Angiotensin II (Ang II) plays a pivotal role in cardiovascular remodeling leading to hypertension, myocardial infarction, and stroke. Pitavastatin, an HMG-CoA reductase inihibitor, is known to have pleiotropic actions against the development of cardiovascular remodeling. The objectives of this study were to clarify the beneficial effects as well as the mechanism of action of pitavastatin against Ang II-induced organ damage. C57BL6/J mice at 10 weeks of age were infused with Ang II for 2 weeks and were simultaneously administered pitavastatin or a vehicle. Pitavastatin treatment improved Ang II-induced left ventricular hypertrophy and diastolic dysfunction and attenuated enhancement of cardiac fibrosis, cardiomyocyte hypertrophy, coronary perivascular fibrosis, and medial thickening.

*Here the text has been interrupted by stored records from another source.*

/-- **THE TYPED ONE-SHOT KERNEL OF THE WITNESS DATUM** (blocking `N`) is supported at the single point `zs`, with the value `½ · c · KInv Q 0 (inl κ) (inr κ)`: zero
first-order vertex ⟹ no bubble; the tadpole reads one entry of the packed resolvent (twin of `StepDriftWitness.TstepOf_jetW`). [folklore] -/
theorem TOf_jetW (Q zs : Fin (d + 1) → ℤ) (κ : Fin (d + 1)) (c : ℝ) (μ ν : Fin (d + 1)) (z : Fin (d + 1) → ℤ) :
    TOf (N := N) (jetW N Q zs κ c) μ ν z = if z = zs then 1 / 2 * (c * KInv (N := N) (d := d) Q 0 (Sum.inl κ) (Sum.inr κ)) else 0 := by
  simp only [TOf, jetW, vertexOf_zeroStencil, hessKer, bubble_zero, mul_zero, sub_zero, unitW, true_and]
  split_ifs with h
  · rw [tadpole_smul_unitKer]
  · rw [tadpole_zero, mul_zero]

/-- **THE PACKED RESOLVENT's FIELD–MULTIPLIER BLOCK IS NOT ZERO**: some entry `KInv x 0 (inl κ) (inr κ)` is non-zero — its block-contour sum is `𝒬ℋ = 1`
(`KernelSpecInstance.wH_Q` with `OneStepResolventKernel.KInv_inl_inr_coarse`). [folklore] -/
theorem exists_KInv_inl_inr_ne_zero (κ : Fin (d + 1)) : ∃ x : Fin (d + 1) → ℤ, KInv (N := N) (d := d) x 0 (Sum.inl κ) (Sum.inr κ) ≠ 0 := by
  by_contra h
  push Not at h
  have hw : ∀ x : Fin (d + 1) → ℤ, wH (N := N) κ κ x = 0 := fun x => by
    have e := KInv_inl_inr_coarse (N := N) (d := d) κ κ x 0
    rw [smul_zero, sub_zero] at e
    rw [← e]
    exact h x
  have hQ := wH_Q (N := N) κ κ (0 : AffineAveraging.Site (d + 1))
  simp only [and_self, if_true, contourSum, hw, Finset.sum_const_zero] at hQ
  exact zero_ne_one hQ

/-- **THE (μ,ν) SECOND MOMENT OF THE WITNESS ONE-SHOT KERNEL** with support point `z⋆ = e_μ + e_ν`: `½ · c · KInv Q 0 (inl κ) (inr κ) · z⋆_μ z⋆_ν`. [folklore] -/
theorem secondMoment_TOf_jetW (Q : Fin (d + 1) → ℤ) (κ : Fin (d + 1)) (c : ℝ) (μ ν : Fin (d + 1)) :
    secondMoment (TOf (N := N) (jetW N Q (zstar μ ν) κ c)) μ ν =
      1 / 2 * (c * KInv (N := N) (d := d) Q 0 (Sum.inl κ) (Sum.inr κ)) * ((zstar μ ν μ : ℤ) : ℝ) * ((zstar μ ν ν : ℤ) : ℝ) := by
  simp only [secondMoment, TOf_jetW]
  rw [tsum_eq_single (zstar μ ν)]
  · rw [if_pos rfl]
  · intro z hz
    simp only [hz, if_false, zero_mul]

/-- **PRESCRIBED ONE-SHOT MOMENT** (any dimension, any blocking `N`): for every real `t` and channel `(μ, ν)` there is a jet datum whose typed one-shot kernel `TOf J` has `(μ, ν)`
second moment EXACTLY `t` — scale the matrix unit at a non-zero field–multiplier entry of `KInv`. [folklore] -/
theorem exists_jetData_secondMoment_TOf_eq (t : ℝ) (μ ν : Fin (d + 1)) : ∃ J : JetData d N, secondMoment (TOf (N := N) J) μ ν = t := by
  classical
  obtain ⟨Q, hQ⟩ := exists_KInv_inl_inr_ne_zero (N := N) (d := d) μ
  obtain ⟨hμ, hν⟩ := zstar_cast_ne_zero (d := d) μ ν
  refine ⟨jetW N Q (zstar μ ν) μ (2 * t / (KInv (N := N) (d := d) Q 0 (Sum.inl μ) (Sum.inr μ) * (((zstar μ ν μ : ℤ) : ℝ) * ((zstar μ ν ν : ℤ) : ℝ)))), ?_⟩
  rw [secondMoment_TOf_jetW]
  field_simp

/-- **PRESCRIBED ONE-SHOT MOMENTS IN DIMENSION FOUR** for the one-shot family `TshotOf Lc Jc m = TOf (N := Lc^m) (Jc m)`: every real sequence is the sequence of `(μ, ν)` second moments of
the typed one-shot kernels of SOME composite jet family. [folklore] -/
theorem exists_jetData_secondMoment_TshotOf_eq {Lc : ℕ} [NeZero Lc] (t : ℕ → ℝ) (μ ν : Fin 4) :
    ∃ Jc : ∀ m : ℕ, JetData 3 (Lc ^ m), ∀ m, secondMoment (TshotOf Lc Jc m) μ ν = t m := by
  have hex := fun m => exists_jetData_secondMoment_TOf_eq (N := Lc ^ m) (d := 3) (t m) μ ν
  choose Jc hJc using hex
  exact ⟨Jc, fun m => hJc m⟩

end OneShotWitness

/-! ## §2 The composite jets of the residue are eliminable: `Residue ⟺ D1Drift`; any non-negative-slope drift is realised by a datum -/

section ResidueFree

Ang II-induced oxidative stress, cardiac TGFbeta-1 expression, and Smad 2/3 phosphorylation were all attenuated by pitavastatin treatment. Pitavastatin also reduced Ang II-induced cardiac remodeling and diastolic dysfunction in eNOS-/- mice as in wild-type mice. In eNOS-/- mice, the Ang II-induced cardiac oxidative stress and TGF-beta-Smad 2/3 signaling pathway were enhanced, and pitavastatin treatment attenuated the enhanced oxidative stress and the signaling pathway. Moreover, pitavastatin treatment reduced the high mortality rate and improved renal insufficiency in Ang II-treated eNOS-/- mice, with suppression of glomerular oxidative stress and TGF-beta-Smad 2/3 signaling pathway. In conclusion, pitavastatin exerts eNOS-independent protective actions against Ang II-induced cardiovascular remodeling and renal insufficiency through inhibition of the TGF-beta-Smad 2/3 signaling pathway by suppression of oxidative stress.

摘要

血管紧张素II(Ang II)在导致高血压、心肌梗死和中风的心血管重塑过程中起关键作用。匹伐他汀是一种HMG-CoA还原酶抑制剂,已知对心血管重塑的发展具有多效性作用。本研究的目的是阐明匹伐他汀对Ang II诱导的器官损伤的有益作用及其作用机制。10周龄的C57BL6/J小鼠接受Ang II输注2周,并同时给予匹伐他汀或赋形剂。匹伐他汀治疗改善了Ang II诱导的左心室肥厚和舒张功能障碍,并减轻了心脏纤维化、心肌细胞肥大、冠状动脉血管周围纤维化和中层增厚的增强。匹伐他汀治疗可减轻Ang II诱导的氧化应激、心脏TGFβ-1表达和Smad 2/3磷酸化。与野生型小鼠一样,匹伐他汀还可减轻eNOS-/-小鼠中Ang II诱导的心脏重塑和舒张功能障碍。在eNOS-/-小鼠中,Ang II诱导的心脏氧化应激和TGF-β-Smad 2/3信号通路增强,而匹伐他汀治疗可减轻增强的氧化应激和信号通路。此外,匹伐他汀治疗降低了Ang II处理的eNOS-/-小鼠的高死亡率并改善了肾功能不全,同时抑制了肾小球氧化应激和TGF-β-Smad 2/3信号通路。总之,匹伐他汀通过抑制氧化应激来抑制TGF-β-Smad 2/3信号通路,从而对Ang II诱导的心血管重塑和肾功能不全发挥不依赖eNOS的保护作用。